• Exercise input
/-
Copyright: the b2b-balaban cell (near-miss cell 7), T⁴-continuum fan-out, lineage t4-ne7b-p1 (node U5c COUNT member).
Released under the licence of the surrounding project.
-/
import Summits.QuantumFields.BalabanUV.T4Continuum.Support.Crowding
import Summits.QuantumFields.BalabanUV.T4Continuum.Support.CrowdingAnalysisTwo

/-!
# Crowding, fatness-weighted (crowding theorem, part 3′): the zone driver weighs a birth by its class

Summits-side support leaf of the T⁴-continuum cell (rung (B)+1 on a FINITE torus only; NOT infinite volume, NOT the
mass gap, NOT the Clay statement; NOT a proof of the spine estimate NE7b).  Lineage `t4-ne7b-p1`, node U5c, wall (GM),
located item G-ne7bp1g18-2 part (II).  [folklore] finite combinatorics ∕ real analysis over the cell's OWN carrier
(`T4PersistenceDictionary.Gen PEv`); nothing is quoted from print; nothing printed is asserted; no `[cite:]` tag.

WHY THE WEIGHT.  In the zone form of the placement assembly the extent of a structure at step `t` is driven by its
RECENT formation events, and a birth of class `d′` enters with its linear size `d′ + 1` (in cubes): the zone driver is
`q_t(Z) = Σ_{births b of Z} (d′_b + 1)·λ^{t − s_b} + Σ_{mergers m of Z} λ^{t − t_m}`, bounded at a merger step `t`
by the discounted WEIGHTED crowding `Q(wcnt G, σ, t)`, `wcnt G t = Σ_{births at t} (d′ + 1) + m_t`, `σ² = λ`.  A cap
on `d′` is cutoff-dependent (`Dcap K`), so a cutoff-free exit must carry the weight.  The weighted theorem is in fact
EASIER than part 3: the weighted count enters the cost estimate only linearly (`CrowdingAnalysisTwo.cost_le₂`), and a
linear `Σ (d′ + 1)` is exactly what the quadratic birth credit pays; superlinearity is needed only against the
merger multiplicity `m_t`, paid by the younger-root budget of parts 1∕1b (`Crowding.merges_budget`).

THE WEIGHTED CROWDING THEOREM (`crowdingW`).  For a well-formed genealogy `G : Gen PEv` with consistent, ordered step
data and births of kind `0`, for every `p ≥ 0`, `σ ∈ (0,1)`, `ε > 0`, `θ > 0`, with `F = Σ_{b ∈ births G} (d′_b + 1)`:

  `Σ_{e ∈ merges G} p · log Q(wcnt G, σ, step e)
      ≤ θ·F + ε·partnerAges PEv.step G + crowdA p σ (min(ε,θ)∕8)·(F + #merges G)`,

and, since `#merges G + 1 = #births G ≤ F` (`card_merges_add_one`), the CLASS-LINEAR form (`crowdingW_linear`)
`≤ (θ + 2·crowdA p σ (min(ε,θ)∕8))·F + ε·partnerAges`, with its product form (`prod_rpow_Qw_le`)
`∏_{e ∈ merges G} Q(wcnt G, σ, step e)^p ≤ exp((θ + 2·crowdA)·F) · (exp ε)^{partnerAges}` — the shape consumed by the
count chain: the first factor lowers the quadratic birth constant `a` by `θ + 2·crowdA` (parts 3∕3b, `lowerA`), the
second multiplies the placement rate `Λ′` by `e^{ε}` (`Λ′e^{−κ₁} ≤ 1` becomes `Λ′e^{ε−κ₁} ≤ 1`).

LOCATED, NOT DONE HERE.  The abstract zone skeleton and `q_Z ≤ Q(wcnt G)` under the chronology of sub-events; the
reading (ID) (G-ne7bp1g9-1); the per-record price (E2)∕(R1) (G-ne7bp1-1); whether print's `a` has the room
`θ + 2·crowdA` (an (E2)-side constant).  NE7b discharge: no date.

HONEST DEPENDENCY (cell): continuum YM on T⁴ ⇐ BetaPertH ∧ nine spine estimates (0/9 proved); BetaPertH ⇐ (D1) ∧ (D4)
∧ CAP+tail.  This file changes none of it.
-/

namespace Summit.QuantumFields.BalabanUV.T4Continuum.Crowding

open Finset
open Literature.MathematicalPhysics.QuantumFieldTheory.Balaban1983to89
open T4PersistenceDictionary T4PartnerMultiplicity
open Summit.QuantumFields.BalabanUV.T4Continuum.PlacementSkeleton
open Summit.QuantumFields.BalabanUV.T4Continuum.PlacementBatch

noncomputable section

/-! ## §1 The weighted count and the births∕mergers balance -/

/-- THE WEIGHTED COUNT of formation events at step `t`: `wcnt G t = Σ_{births at t} (d′ + 1) + m_t`. [folklore] -/
def wcnt (G : Gen PEv) (t : ℕ) : ℕ := ∑ b ∈ birthsAt (births G) t, (b.fat + 1) + (mergesAt G t).card

/-- `m_t ≤ wcnt G t` [folklore] -/
theorem card_mergesAt_le_wcnt (G : Gen PEv) (t : ℕ) : (mergesAt G t).card ≤ wcnt G t := Nat.le_add_left _ _

/-- a merger is counted at its own step: `1 ≤ wcnt G (step e)` [folklore] -/
theorem one_le_wcnt_of_mem {G : Gen PEv} {e : PEv} (he : e ∈ merges G) : 1 ≤ wcnt G e.step :=
  have h1 : 1 ≤ (mergesAt G e.step).card := card_pos.2 ⟨e, mem_filter.2 ⟨he, rfl⟩⟩
  le_trans h1 (card_mergesAt_le_wcnt G e.step)

/-- hence `1 ≤ Q(wcnt G, σ, step e)` at every merger [folklore] -/
theorem one_le_Qw_of_mem {G : Gen PEv} {σ : ℝ} (hσ : 0 ≤ σ) {e : PEv} (he : e ∈ merges G) :
    1 ≤ Q (wcnt G) σ e.step :=
  le_trans (by exact_mod_cast one_le_wcnt_of_mem he) (self_le_Q (wcnt G) hσ e.step)

variable (W : PEv → ℕ)

/-- **BIRTHS AND MERGERS BALANCE**: a well-formed genealogy has exactly one more birth than mergers (binary tree with
fresh, separated events). [folklore] -/
theorem card_merges_add_one : ∀ {G : Gen PEv}, G.WF W → (merges G).card + 1 = (births G).card
  | Gen.born b j, _ => by simp [merges]
  | Gen.renew G e h, hW => by simpa [merges] using card_merges_add_one (G := G) hW.1
  | Gen.merge X Y e, hW => by
      obtain ⟨heX, heY, hdM, hdB⟩ := merge_facts W hW
      have hXY : e ∉ merges X ∪ merges Y := by simp [heX, heY]
      rw [merges, births_merge, card_insert_of_notMem hXY, card_union_of_disjoint hdM, card_union_of_disjoint hdB,
        ← card_merges_add_one hW.1, ← card_merges_add_one hW.2.1]
      ring

/-- `#merges G ≤ Σ_{births} (d′ + 1)` for a well-formed genealogy [folklore] -/
theorem card_merges_le_fatSum {G : Gen PEv} (hW : G.WF W) :
    ((merges G).card : ℝ) ≤ ∑ b ∈ births G, ((b.fat : ℝ) + 1) := by
  have h1 : ((merges G).card : ℝ) ≤ (births G).card := by
    exact_mod_cast (Nat.le_succ _).trans (card_merges_add_one W hW).le
  have h2 : ((births G).card : ℝ) ≤ ∑ b ∈ births G, ((b.fat : ℝ) + 1) := by
    have : ∑ b ∈ births G, (1 : ℝ) ≤ ∑ b ∈ births G, ((b.fat : ℝ) + 1) :=
      sum_le_sum fun b _ => le_add_of_nonneg_left (Nat.cast_nonneg _)
    simpa using this
  exact h1.trans h2

/-- `crowdA ≥ 0` for `p ≥ 0`, `σ ∈ (0,1)` [folklore] -/
theorem crowdA_nonneg {p σ : ℝ} (hp : 0 ≤ p) (h0 : 0 < σ) (h1 : σ < 1) (η : ℝ) : 0 ≤ crowdA p σ η := by
  have hl : Real.log (1 - σ) < 0 := Real.log_neg (by linarith) (by linarith)
  unfold crowdA
  have : 0 ≤ p * (-Real.log (1 - σ)) := by nlinarith
  positivity

/-! ## §2 The weighted totals over the steps -/

/-- `Σ_{t ≤ T} wcnt G t = Σ_{births} (d′ + 1) + #merges G` once every formation event has step `≤ T`. [folklore] -/
theorem sum_wcnt {G : Gen PEv} (hk : ∀ b ∈ births G, b.kind = 0) {T : ℕ}
    (hTb : ∀ b ∈ births G, b.step ∈ range (T + 1)) (hTm : ∀ e ∈ merges G, e.step ∈ range (T + 1)) :
    ∑ t ∈ range (T + 1), (wcnt G t : ℝ) = ∑ b ∈ births G, ((b.fat : ℝ) + 1) + (merges G).card := by
  have hb : ∑ t ∈ range (T + 1), ∑ b ∈ birthsAt (births G) t, ((b.fat : ℝ) + 1) =
      ∑ b ∈ births G, ((b.fat : ℝ) + 1) := by
    calc ∑ t ∈ range (T + 1), ∑ b ∈ birthsAt (births G) t, ((b.fat : ℝ) + 1)
        = ∑ t ∈ range (T + 1), ∑ b ∈ (births G).filter (fun e => e.step = t), ((b.fat : ℝ) + 1) :=
          sum_congr rfl fun t _ => by rw [birthsAt_eq_filter hk]
      _ = ∑ b ∈ births G, ((b.fat : ℝ) + 1) := sum_fiberwise_of_maps_to hTb _
  have hm : ∑ t ∈ range (T + 1), ((mergesAt G t).card : ℝ) = (merges G).card := by
    rw [card_eq_sum_card_fiberwise hTm, Nat.cast_sum]
    rfl
  rw [← hb, ← hm, ← sum_add_distrib]
  refine sum_congr rfl fun t _ => ?_
  rw [wcnt]
  push_cast
  rfl

/-! ## §3 The weighted crowding theorem -/

/-- **THE WEIGHTED CROWDING THEOREM.**  For a well-formed genealogy with consistent, ordered step data and births of
kind `0`, for every `p ≥ 0`, `σ ∈ (0,1)`, `ε > 0`, `θ > 0`:
`Σ_{e ∈ merges G} p·log Q(wcnt G, σ, step e) ≤ θ·F + ε·partnerAges G + crowdA p σ (min(ε,θ)∕8)·(F + #merges G)`,
`F = Σ_{b ∈ births G}(d′_b + 1)`. [folklore] -/
theorem crowdingW {p σ ε θ : ℝ} (hp : 0 ≤ p) (h0 : 0 < σ) (h1 : σ < 1) (hε : 0 < ε) (hθ : 0 < θ)
    {G : Gen PEv} (hW : G.WF W) (hS : StepsOK PEv.step G) (hO : Ordered PEv.step G)
    (hk : ∀ b ∈ births G, b.kind = 0) :
    ∑ e ∈ merges G, p * Real.log (Q (wcnt G) σ e.step) ≤
      θ * ∑ b ∈ births G, ((b.fat : ℝ) + 1) + ε * (partnerAges PEv.step G : ℝ) +
        crowdA p σ (min ε θ / 8) * (∑ b ∈ births G, ((b.fat : ℝ) + 1) + (merges G).card) := by
  set T := horizon G with hTdef
  have hμ₀ : 0 < min ε θ := lt_min hε hθ
  have hη : 0 < min ε θ / 8 := by positivity
  have hTb : ∀ b ∈ births G, b.step ∈ range (T + 1) := fun b hb => step_mem_range (mem_union_left _ hb)
  have hTm : ∀ e ∈ merges G, e.step ∈ range (T + 1) := fun e he => step_mem_range (mem_union_right _ he)
  -- (i) regroup the cost by steps (an identity)
  have hi : ∑ e ∈ merges G, p * Real.log (Q (wcnt G) σ e.step) =
      ∑ t ∈ range (T + 1), p * ((mergesAt G t).card : ℕ) * Real.log (Q (wcnt G) σ t) := by
    rw [← sum_fiberwise_of_maps_to hTm]
    refine sum_congr rfl fun t _ => ?_
    rw [sum_congr rfl fun e he => by rw [(mem_filter.1 he).2], sum_const, nsmul_eq_mul, mergesAt]
    ring
  -- (ii) the two-sequence analysis
  have hii := cost_le₂ hp h0 h1 hη (fun t => (mergesAt G t).card) (wcnt G) (card_mergesAt_le_wcnt G) T
  -- (iii) the merger budget at class rate `2θ` (its `θ/2` is our `θ`)
  have hM := merges_budget W hε.le (by positivity : (0 : ℝ) ≤ 2 * θ) hW hS hO hk hTm
  have e2 : 2 * θ / 2 = θ := by ring
  rw [e2] at hM
  have hiii : 2 * (min ε θ / 8) * ∑ t ∈ range (T + 1), ((mergesAt G t).card : ℝ) * Real.sqrt (mergesAt G t).card ≤
      θ * ∑ b ∈ births G, ((b.fat : ℝ) + 1) + ε * (partnerAges PEv.step G : ℝ) := by
    refine le_trans ?_ hM
    rw [mul_sum]
    refine sum_le_sum fun t _ => ?_
    set x := ((mergesAt G t).card : ℝ) * Real.sqrt (mergesAt G t).card with hx
    have hx0 : 0 ≤ x := by positivity
    have hs2 : Real.sqrt 2 ≤ 2 := by
      nlinarith [Real.sq_sqrt (show (0 : ℝ) ≤ 2 by norm_num), Real.sqrt_nonneg 2]
    have hdiv : x / 4 ≤ x / (2 * Real.sqrt 2) :=
      div_le_div_of_nonneg_left hx0 (by positivity) (by linarith)
    have hmin : 0 ≤ min ε θ := hμ₀.le
    calc 2 * (min ε θ / 8) * x = min ε θ * (x / 4) := by ring
      _ ≤ min ε θ * (x / (2 * Real.sqrt 2)) := mul_le_mul_of_nonneg_left hdiv hmin
  -- (iv) the weighted total
  have hiv := sum_wcnt hk hTb hTm
  rw [hi]
  calc ∑ t ∈ range (T + 1), p * ((mergesAt G t).card : ℕ) * Real.log (Q (wcnt G) σ t)
      ≤ 2 * (min ε θ / 8) * ∑ t ∈ range (T + 1), ((mergesAt G t).card : ℝ) * Real.sqrt (mergesAt G t).card +
          crowdA p σ (min ε θ / 8) * ∑ t ∈ range (T + 1), (wcnt G t : ℝ) := hii
    _ ≤ θ * ∑ b ∈ births G, ((b.fat : ℝ) + 1) + ε * (partnerAges PEv.step G : ℝ) +
          crowdA p σ (min ε θ / 8) * (∑ b ∈ births G, ((b.fat : ℝ) + 1) + (merges G).card) := by
        rw [← hiv]; linarith [hiii]

/-- **CLASS-LINEAR FORM.**  `Σ_{e ∈ merges G} p·log Q(wcnt G, σ, step e) ≤ (θ + 2·crowdA p σ (min(ε,θ)∕8))·F +
ε·partnerAges G`. [folklore] -/
theorem crowdingW_linear {p σ ε θ : ℝ} (hp : 0 ≤ p) (h0 : 0 < σ) (h1 : σ < 1) (hε : 0 < ε) (hθ : 0 < θ)
    {G : Gen PEv} (hW : G.WF W) (hS : StepsOK PEv.step G) (hO : Ordered PEv.step G)
    (hk : ∀ b ∈ births G, b.kind = 0) :
    ∑ e ∈ merges G, p * Real.log (Q (wcnt G) σ e.step) ≤
      (θ + 2 * crowdA p σ (min ε θ / 8)) * ∑ b ∈ births G, ((b.fat : ℝ) + 1) +
        ε * (partnerAges PEv.step G : ℝ) := by
  have h := crowdingW W hp h0 h1 hε hθ hW hS hO hk
  have hA := crowdA_nonneg hp h0 h1 (min ε θ / 8)
  have hm := card_merges_le_fatSum W hW
  nlinarith [mul_le_mul_of_nonneg_left hm hA]

/-- **PRODUCT FORM** (the shape the count chain consumes):
`∏_{e ∈ merges G} Q(wcnt G, σ, step e)^p ≤ exp((θ + 2·crowdA)·F) · (exp ε)^{partnerAges G}`. [folklore] -/
theorem prod_rpow_Qw_le {p σ ε θ : ℝ} (hp : 0 ≤ p) (h0 : 0 < σ) (h1 : σ < 1) (hε : 0 < ε) (hθ : 0 < θ)
    {G : Gen PEv} (hW : G.WF W) (hS : StepsOK PEv.step G) (hO : Ordered PEv.step G)
    (hk : ∀ b ∈ births G, b.kind = 0) :
    ∏ e ∈ merges G, Q (wcnt G) σ e.step ^ p ≤
      Real.exp ((θ + 2 * crowdA p σ (min ε θ / 8)) * ∑ b ∈ births G, ((b.fat : ℝ) + 1)) *
        Real.exp ε ^ partnerAges PEv.step G := by
  have hpos : ∀ e ∈ merges G, 0 < Q (wcnt G) σ e.step :=
    fun e he => lt_of_lt_of_le zero_lt_one (one_le_Qw_of_mem h0.le he)
  have hpos' : ∀ e ∈ merges G, 0 < Q (wcnt G) σ e.step ^ p := fun e he => Real.rpow_pos_of_pos (hpos e he) p
  rw [← Real.exp_nat_mul, ← Real.exp_add, ← Real.exp_log (prod_pos hpos'), Real.exp_le_exp,
    Real.log_prod (hf := fun e he => (hpos' e he).ne')]
  calc ∑ e ∈ merges G, Real.log (Q (wcnt G) σ e.step ^ p) = ∑ e ∈ merges G, p * Real.log (Q (wcnt G) σ e.step) :=
        sum_congr rfl fun e he => Real.log_rpow (hpos e he) p
    _ ≤ _ := crowdingW_linear W hp h0 h1 hε hθ hW hS hO hk
    _ = _ := by ring

/-! ## §4 Sanity (decided ∕ closed instances; not used elsewhere) -/

namespace Sanity

/-- two births at step `0` of classes `0` and `3` merged at step `0`: weighted count `(0+1) + (3+1) + 1 = 6` -/
theorem wcnt_example :
    wcnt (Gen.merge (Gen.born ((0, 0, 0) : PEv) 0) (Gen.born (0, 0, 3) 0) (0, 2, 0)) 0 = 6 := by decide

/-- and the balance `#merges + 1 = #births` there: `1 + 1 = 2` -/
theorem balance_example :
    (merges (Gen.merge (Gen.born ((0, 0, 0) : PEv) 0) (Gen.born (0, 0, 3) 0) (0, 2, 0))).card + 1 =
      (births (Gen.merge (Gen.born ((0, 0, 0) : PEv) 0) (Gen.born (0, 0, 3) 0) (0, 2, 0))).card := by decide

end Sanity

end

end Summit.QuantumFields.BalabanUV.T4Continuum.Crowding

• What you should do
Would you copy out exactly the lines above that start at the one containing "paid by the" and end at the one containing "discharge: no date.", inclusive?

• Your solution
merger multiplicity `m_t`, paid by the younger-root budget of parts 1∕1b (`Crowding.merges_budget`).

THE WEIGHTED CROWDING THEOREM (`crowdingW`).  For a well-formed genealogy `G : Gen PEv` with consistent, ordered step
data and births of kind `0`, for every `p ≥ 0`, `σ ∈ (0,1)`, `ε > 0`, `θ > 0`, with `F = Σ_{b ∈ births G} (d′_b + 1)`:

  `Σ_{e ∈ merges G} p · log Q(wcnt G, σ, step e)
      ≤ θ·F + ε·partnerAges PEv.step G + crowdA p σ (min(ε,θ)∕8)·(F + #merges G)`,

and, since `#merges G + 1 = #births G ≤ F` (`card_merges_add_one`), the CLASS-LINEAR form (`crowdingW_linear`)
`≤ (θ + 2·crowdA p σ (min(ε,θ)∕8))·F + ε·partnerAges`, with its product form (`prod_rpow_Qw_le`)
`∏_{e ∈ merges G} Q(wcnt G, σ, step e)^p ≤ exp((θ + 2·crowdA)·F) · (exp ε)^{partnerAges}` — the shape consumed by the
count chain: the first factor lowers the quadratic birth constant `a` by `θ + 2·crowdA` (parts 3∕3b, `lowerA`), the
second multiplies the placement rate `Λ′` by `e^{ε}` (`Λ′e^{−κ₁} ≤ 1` becomes `Λ′e^{ε−κ₁} ≤ 1`).

LOCATED, NOT DONE HERE.  The abstract zone skeleton and `q_Z ≤ Q(wcnt G)` under the chronology of sub-events; the
reading (ID) (G-ne7bp1g9-1); the per-record price (E2)∕(R1) (G-ne7bp1-1); whether print's `a` has the room
`θ + 2·crowdA` (an (E2)-side constant).  NE7b discharge: no date.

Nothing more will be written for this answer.